Pessimists point to AI’s embarrassing failures (“hallucinations”) to say the chatbot AI phase is all hype and that a bust will inevitably follow.
We’re suspending judgment, but long-time readers know we're pragmatists. At its heart, AI is an industrial process. Massive investments in hardware, computing, and energy generation are necessary to make AI general intelligence and AI superintelligence possible. Companies continue to scale up to meet current demand for such software and make bold bets on future demand.
Will the frenzy to build out AI boost economic growth throughout the remainder of the decade? And will the huge investment boom eventually lead to a bust, as we witnessed with the original internet buildout?
The primary way in which most of us interact with AI, including ChatGPT, is based on large language models (LLMs). Much like a regression between sales of ice cream and the weather outside, LLMs predict the answer to your question based on your input and as much data as the designer could train the model on.
LLMs have turned out to be enormously popular. The first publicly-released version of ChatGPT debuted in November 2022, and it took just a year for a third of U.S. households to try it, a feat that took the personal computer 13 years to achieve (see Figure 1).
While critics label LLMs as “mere machines” that “autocomplete sentences” with no intelligence, the proof of the pudding is in the eating.
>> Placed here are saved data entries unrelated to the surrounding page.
import Literature.Probability.Percolation.TriSubcriticalCrossing
import Literature.Probability.Percolation.TriThetaHalf
import HarnessLib

/-!
# Exponential decay of the radius below `1/2` on `𝕋`: discharge of `BollobasRiordan2006_tri_expDecay`

Topic `Literature/Probability/Percolation`; family `crit-perc`. Proofs only. The named fact
`Literature.Probability.Percolation.BollobasRiordan2006_tri_expDecay` (`TriSubcriticalCrossing.lean`; Bollobás–Riordan
2006, Ch. 4, Thm. 9 with Ch. 5, Thm. 8: for site percolation on `𝕋` and `p < 1/2` there is
`α > 0` with `P_p(0 ↔ ∂Λ_n) ≤ e^{-α n}` for all `n ≥ 1`) is PROVED from the tree's sharpness
machinery, following Bollobás–Riordan's route "`p_c^s(T) = 1/2` + Menshikov/Aizenman–Barsky
exponential decay below `p_c`" with Menshikov's theorem replaced by the Duminil-Copin–Tassion
argument in its site version:

* `exists_dctPhi_lt_one_of_lt_half` — for `p < 1/2` there are `q ∈ [p, 1/2]` and a finite
  `S ∋ 0` with `ψ_q(S) < 1`: otherwise the mean-field bound `siteTheta_ge_meanField`
  (`SiteSharpnessMeanField.lean`; Duminil-Copin–Tassion 2016, Thm. 1.1, item 2) on `[p₀, 1/2]`,
  `p₀ = max p (1/4)`, would give `θ(1/2) ≥ (1/2 - p₀)/(1 - p₀) > 0`, contradicting
  `θ(1/2) = 0` (`triTheta_half_holds`, `TriThetaHalf.lean`; Kesten 1982, §3.4 (3.43));
* `triOneArm_subset_exitEvent_box` — `{0 ↔ ∂Λ_n} ⊆ {0 ⟷ ∂ⁱⁿB(m) in B(m)}` for `2m + 2 ≤ n`
  (the sup-norm box `B(m) = box 2 m` lies inside the hexagon `Λ_{2m+1}`; first exit of the arm
  from `B(m)`, `PathIn.exit`);
* `BollobasRiordan2006_tri_expDecay_holds` — the discharge: `P_p(0 ↔ ∂Λ_n) ≤ P_p(0 ⟷ ∂ⁱⁿB(kL))
  ≤ P_q(0 ⟷ ∂ⁱⁿB(kL)) ≤ c^k` (`tri_exists_exp_decay_of_dctPhi_lt_one`, `SiteSharpnessDecay.lean`,
  Duminil-Copin–Tassion 2016, Thm. 1.1, item 1; monotonicity in `p`, `sitePercolation_real_mono`)
  with `k = ⌊((n-1)/2)/L⌋`, together with the trivial bound `P_p(0 ↔ ∂Λ_n) ≤ P_p(0 open) = p < 1`
  for the finitely many small `n`, repackaged as a single rate `e^{-α n}`, `n ≥ 1`.

## References

* B. Bollobás, O. Riordan, *Percolation*, CUP 2006, Ch. 4, Thm. 9; Ch. 5, Thm. 8
  [BollobasRiordan2006].
* H. Duminil-Copin, V. Tassion, *Enseign. Math.* 62 (2016), Thm. 1.1 [DuminilCopinTassionEM2016].
* H. Kesten, *Percolation theory for mathematicians* (1982), §3.4 [KestenPTM1982].

Mathlib: `Real.exp`, `Real.log`, `Nat.ceil`; no percolation. Tree: `siteTheta_ge_meanField`
(`SiteSharpnessMeanField.lean`), `tri_exists_exp_decay_of_dctPhi_lt_one`, `exitEvent_anti`
(`SiteSharpnessDecay.lean`), `triTheta_half_holds` (`TriThetaHalf.lean`), `exitEvent`,
`isUpperSet_exitEvent`, `determinedBy_exitEvent`, `sitePercolation_real_mono`
(`SiteMonotonicity.lean`), `PathIn.exit`, `PathIn.of_mem_siteConnIn`, `PathIn.mem_siteConnIn`
(`SitePaths.lean`), `sitePercolation_real_mem` (`SitePercolationMeasure.lean`), `triOneArm`,
`triSphere`, `triBall`, `triNorm` (`TriangularLattice.lean`), `box` (`ThermodynamicLimit.lean`).
-/

noncomputable section

open MeasureTheory Set Filter Topology
open scoped unitInterval

namespace Literature.Probability.Percolation

open LatticeModels

/-! ### A finite set with `ψ_q(S) < 1` for some `q ∈ [p, 1/2]` -/

/-- **Below `1/2` the DCT functional drops below `1`**: for `p < 1/2` there are `q` with
`p ≤ q` and a finite `S ∋ 0` with `ψ_q(S) < 1`. Otherwise `ψ_q(S) ≥ 1` for all
`q ∈ [max p (1/4), 1/2]` and all finite `S ∋ 0`, and the mean-field bound gives
`θ(1/2) ≥ (1/2 - p₀)/(1 - p₀) > 0`, contradicting `θ(1/2) = 0`. (Bollobás–Riordan 2006, Ch. 5,
Thm. 8 with Ch. 4, Thm. 7 (Menshikov: `p_T = p_H`); here via Duminil-Copin–Tassion 2016, Thm. 1.1,
item 2.) [cite: BollobasRiordan2006, Ch. 5, Thm. 8 (proof) with Ch. 4, Thm. 7] -/
theorem exists_dctPhi_lt_one_of_lt_half {p : unitInterval} (hp : (p : ℝ) < 1 / 2) :
    ∃ q : unitInterval, (p : ℝ) ≤ q ∧ ∃ S : Finset (Site 2), (0 : Site 2) ∈ S ∧
      dctPhi triGraph q S 0 < 1 := by
  by_contra! hcon
  set p₀ : ℝ := max (p : ℝ) (1 / 4) with hp₀
  have hp₀0 : 0 < p₀ := lt_max_of_lt_right (by norm_num)
  have hp₀h : p₀ < 1 / 2 := max_lt hp (by norm_num)
  have hhalf : ((half : unitInterval) : ℝ) = 1 / 2 := rfl
  have hmf := siteTheta_ge_meanField (G := triGraph) (0 : Site 2) hp₀0 (p := half)
    (by rw [hhalf]; exact hp₀h.le) (by rw [hhalf]; norm_num)
    (fun q hq _ S h0S => hcon q ((le_max_left _ _).trans hq) S h0S)
  have hpos : 0 < (((half : unitInterval) : ℝ) - p₀) / (1 - p₀) :=
    div_pos (by rw [hhalf]; linarith) (by linarith)
  have hθ : siteTheta triGraph (0 : Site 2) half = 0 := triTheta_half_holds
  linarith [hmf, hpos, hθ]

/-! ### One-arm events and exit events of sup-norm boxes -/

/-- Sites of the sup-norm box `B(m)` have `𝕋`-norm at most `2m`. [folklore] -/
theorem triNorm_le_of_mem_box {m : ℕ} {z : Site 2} (hz : z ∈ box 2 m) : triNorm z ≤ 2 * m := by
  have h0 := mem_box.1 hz 0
  have h1 := mem_box.1 hz 1
  simp only [triNorm, max_le_iff]
  refine ⟨?_, ?_, ?_⟩
  · rw [abs_le]; omega
  · rw [abs_le]; omega
  · rw [abs_le]; omega

/-- **`{0 ↔ ∂Λ_n} ⊆ {0 ⟷ ∂ⁱⁿB(m) in B(m)}` for `2m + 1 ≤ n`**: an open path in `Λ_n` from `0`
to the sphere `∂Λ_n` leaves the box `B(m) ⊆ Λ_{2m}`; stop it at its first exit (`PathIn.exit`).
[folklore] -/
theorem triOneArm_subset_exitEvent_box {m n : ℕ} (h : 2 * m + 1 ≤ n) :
    triOneArm n ⊆ exitEvent triGraph (box 2 m) 0 := by
  intro ω hω
  obtain ⟨y, hy, hconn⟩ := hω
  have hpath := PathIn.of_mem_siteConnIn hconn
  have hyn : triNorm y = n := (Finset.mem_filter.1 hy).2
  have hy' : y ∉ (↑(box 2 m) : Set (Site 2)) := by
    intro hyb
    have := triNorm_le_of_mem_box (Finset.mem_coe.1 hyb)
    omega
  obtain ⟨a, b, ha, hb, -, hab, hpa⟩ :=
    hpath.exit (R := (↑(box 2 m) : Set (Site 2))) (Finset.mem_coe.2 (zero_mem_box 2 m)) hy'
  refine mem_exitEvent_iff.2 ⟨a, mem_innerBoundary_iff.2 ⟨Finset.mem_coe.1 ha, b,
    fun hb' => hb (Finset.mem_coe.2 hb'), hab⟩, ?_⟩
  refine (hpa.mono ?_).mem_siteConnIn
  rintro z ⟨hzR, -, hzω⟩
  exact ⟨hzR, hzω⟩

/-- The one-arm event requires the origin to be open: `P_p(0 ↔ ∂Λ_n) ≤ p`. [folklore] -/
theorem real_triOneArm_le_self (p : unitInterval) (n : ℕ) :
    (triSitePercolation p).real (triOneArm n) ≤ p := by
  have hsub : triOneArm n ⊆ {ω : SiteConfig (Site 2) | (0 : Site 2) ∈ ω} := by
    rintro ω ⟨y, -, hconn⟩
    exact (PathIn.of_mem_siteConnIn hconn).left_mem.2
  calc (triSitePercolation p).real (triOneArm n)
      ≤ (triSitePercolation p).real {ω : SiteConfig (Site 2) | (0 : Site 2) ∈ ω} :=
        measureReal_mono hsub (measure_ne_top _ _)
    _ = p := sitePercolation_real_mem p (0 : Site 2)

/-! ### The discharge -/

/-- **Geometric decay in blocks**: for `p < 1/2` there are `L ≥ 1` and `c ∈ [1/2, 1)` with
`P_p(0 ↔ ∂Λ_n) ≤ c^k` whenever `2 k L + 1 ≤ n`. (Duminil-Copin–Tassion 2016, Thm. 1.1, item 1,
site version on `𝕋`, transported from a `q ∈ [p, 1/2]` with `ψ_q(S) < 1` by monotonicity.)
[cite: DuminilCopinTassionEM2016, Thm. 1.1 item 1] -/
theorem real_triOneArm_le_pow_of_lt_half {p : unitInterval} (hp : (p : ℝ) < 1 / 2) :
    ∃ L : ℕ, 1 ≤ L ∧ ∃ c : ℝ, 1 / 2 ≤ c ∧ c < 1 ∧ ∀ k n : ℕ, 2 * (k * L) + 1 ≤ n →
      (triSitePercolation p).real (triOneArm n) ≤ c ^ k := by
  obtain ⟨q, hpq, S, h0S, hψ⟩ := exists_dctPhi_lt_one_of_lt_half hp
  obtain ⟨L, hL, c, hc0, hc1, hdec⟩ := tri_exists_exp_decay_of_dctPhi_lt_one q h0S hψ
  refine ⟨L, hL, max c (1 / 2), le_max_right _ _, max_lt hc1 (by norm_num), fun k n hkn => ?_⟩
  have hpq' : p ≤ q := hpq
  calc (triSitePercolation p).real (triOneArm n)
      ≤ (sitePercolation (Site 2) p).real (exitEvent triGraph (box 2 (k * L)) 0) :=
        measureReal_mono (triOneArm_subset_exitEvent_box hkn) (measure_ne_top _ _)
    _ ≤ (sitePercolation (Site 2) q).real (exitEvent triGraph (box 2 (k * L)) 0) :=
        sitePercolation_real_mono (determinedBy_exitEvent _ _) (isUpperSet_exitEvent _ _) hpq'
    _ ≤ c ^ k := hdec k
    _ ≤ max c (1 / 2) ^ k := pow_le_pow_left₀ hc0 (le_max_left _ _) k

/-- **Exponential decay of the radius below `1/2` on `𝕋`** — discharge of the named fact
`BollobasRiordan2006_tri_expDecay` (Bollobás–Riordan 2006, Ch. 4, Thm. 9 with Ch. 5, Thm. 8):
for every `p < 1/2` there is `α > 0` with `P_p(0 ↔ ∂Λ_n) ≤ e^{-α n}` for all `n ≥ 1`. From
`real_triOneArm_le_pow_of_lt_half`: with `k = ⌊⌊(n-1)/2⌋/L⌋ ≥ n/(2L) - 1` and `c ≥ 1/2`,
`c^k ≤ 2 e^{-γ n}`, `γ = log(1/c)/(2L)`; together with `P_p(0 ↔ ∂Λ_n) ≤ p < 1/2`,
`P_p(0 ↔ ∂Λ_n)² ≤ p · 2 e^{-γ n} ≤ e^{-γ n}`, so `α = γ/2` works for all `n ≥ 1`.
[cite: BollobasRiordan2006, Ch. 4, Thm. 9, with Ch. 5, Thm. 8 and Ch. 4, Thm. 7] -/
theorem BollobasRiordan2006_tri_expDecay_holds : BollobasRiordan2006_tri_expDecay := by
  intro p hp
  obtain ⟨L, hL, c, hc0, hc1, hdec⟩ := real_triOneArm_le_pow_of_lt_half hp
  have hcpos : 0 < c := by linarith
  have hLpos : (0 : ℝ) < L := by exact_mod_cast hL
  -- the rate `β = log (1/c) ∈ (0, log 2]` per block, `γ = β / (2L)` per unit length
  set β : ℝ := -Real.log c with hβ
  have hβ0 : 0 < β := by rw [hβ, neg_pos]; exact Real.log_neg hcpos hc1
  have hβ2 : β ≤ Real.log 2 := by
    have h := Real.log_le_log (by norm_num : (0 : ℝ) < 1 / 2) hc0
    rw [one_div, Real.log_inv] at h
    rw [hβ]; linarith
  set γ : ℝ := β / (2 * L) with hγ
  have hγ0 : 0 < γ := by positivity
  have hγL : γ * (2 * L) = β := by rw [hγ]; field_simp
  -- block bound: `P ≤ 2 e^{-γ n}` for all `n ≥ 1`
  have hblock : ∀ n : ℕ, 1 ≤ n →
      (triSitePercolation p).real (triOneArm n) ≤ 2 * Real.exp (-(γ * n)) := by
    intro n hn
    set d : ℕ := (n - 1) / 2 with hd
    set k : ℕ := d / L with hk
    have hd2 : n ≤ 2 * d + 2 := by
      have h1 := Nat.div_add_mod (n - 1) 2
      have h2 := Nat.mod_lt (n - 1) (show 0 < 2 by norm_num)
      rw [← hd] at h1
      omega
    have hkL : d + 1 ≤ L * k + L := by
      have h1 := Nat.div_add_mod d L
      have h2 := Nat.mod_lt d (show 0 < L by omega)
      rw [← hk] at h1
      omega
    have hkn : 2 * (k * L) + 1 ≤ n := by
      have h1 : d / L * L ≤ d := Nat.div_mul_le_self _ _
      have h2 : (n - 1) / 2 * 2 ≤ n - 1 := Nat.div_mul_le_self _ _
      rw [← hk] at h1
      rw [← hd] at h2
      omega
    have hreal : (n : ℝ) ≤ 2 * L * k + 2 * L := by
      have h1 : (n : ℝ) ≤ 2 * d + 2 := by exact_mod_cast hd2
      have h2 : (d : ℝ) + 1 ≤ L * k + L := by exact_mod_cast hkL
      linarith
    -- `β k ≥ γ n - β ≥ γ n - log 2`
    have hk_lb : γ * n ≤ β * k + β :=
      calc γ * n ≤ γ * (2 * L * k + 2 * L) := mul_le_mul_of_nonneg_left hreal hγ0.le
        _ = β * k + β := by rw [← hγL]; ring
    have hck : c ^ k = Real.exp (Real.log c * k) := by
      rw [← Real.rpow_natCast, Real.rpow_def_of_pos hcpos]
    calc (triSitePercolation p).real (triOneArm n) ≤ c ^ k := hdec k n hkn
      _ = Real.exp (Real.log c * k) := hck
      _ ≤ Real.exp (Real.log 2 + -(γ * n)) := by
          rw [Real.exp_le_exp]
          have : Real.log c = -β := by rw [hβ, neg_neg]
          rw [this]
          linarith
      _ = 2 * Real.exp (-(γ * n)) := by rw [Real.exp_add, Real.exp_log (by norm_num)]
  -- `α = γ / 2`
  refine ⟨γ / 2, by positivity, fun n hn => ?_⟩
  have hP0 : 0 ≤ (triSitePercolation p).real (triOneArm n) := measureReal_nonneg
  have hsq : (triSitePercolation p).real (triOneArm n) ^ 2 ≤ Real.exp (-(γ / 2) * n) ^ 2 := by
    have h2 : Real.exp (-(γ / 2) * n) ^ 2 = Real.exp (-(γ * n)) := by
      rw [← Real.exp_nat_mul]; congr 1; push_cast; ring
    rw [h2, sq]
    calc (triSitePercolation p).real (triOneArm n) * (triSitePercolation p).real (triOneArm n)
        ≤ (p : ℝ) * (2 * Real.exp (-(γ * n))) :=
          mul_le_mul (real_triOneArm_le_self p n) (hblock n hn) hP0 p.2.1
      _ ≤ 1 / 2 * (2 * Real.exp (-(γ * n))) :=
          mul_le_mul_of_nonneg_right hp.le (by positivity)
      _ = Real.exp (-(γ * n)) := by ring
  exact (pow_le_pow_iff_left₀ hP0 (Real.exp_pos _).le two_ne_zero).1 hsq

end Literature.Probability.Percolation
They just work. Just a year after GPT-3, ChatGPT improved its model and released GPT-4. Google soon released Gemini Ultra, and Meta released a series of LLaMa models.2 Current models have already started to approach human benchmarks on the Massive Multitask Language Understanding (MMLU) tests, and the latest ones are performing as well as those of human experts (see Figure 2 ).3
What’s responsible for the startling success? Largely, scale. Put enough computing resources behind something, and it can brute-force a helpful result that answers your every ChatGPT query eerily like a human agent.
However, doing so requires massive computing capability. The ChatGPT version released in 2022 required a whopping 21 million petaFLOPs of computing. A petaFLOP is the equivalent of one human adding numbers every second for the next 31,688,765 years.4
Who knows what’s next, but clearly, putting more data and computing resources into LLMs is improving these models—a simple fact that firms and investors have come to realize.
U.S. companies have already spent a whopping $335 billion on AI investment in the last ten years, with 60% of that spent in the previous three years alone.5 For context, the moon landings cost a total of $280 billion between 1960 and 1973 in today’s dollars.6 AI spending has spawned over 5,500 newly funded AI companies (see Figure 3). Put simply, the U.S. private sector is deploying resources at a scale not seen since the days of the Space Race.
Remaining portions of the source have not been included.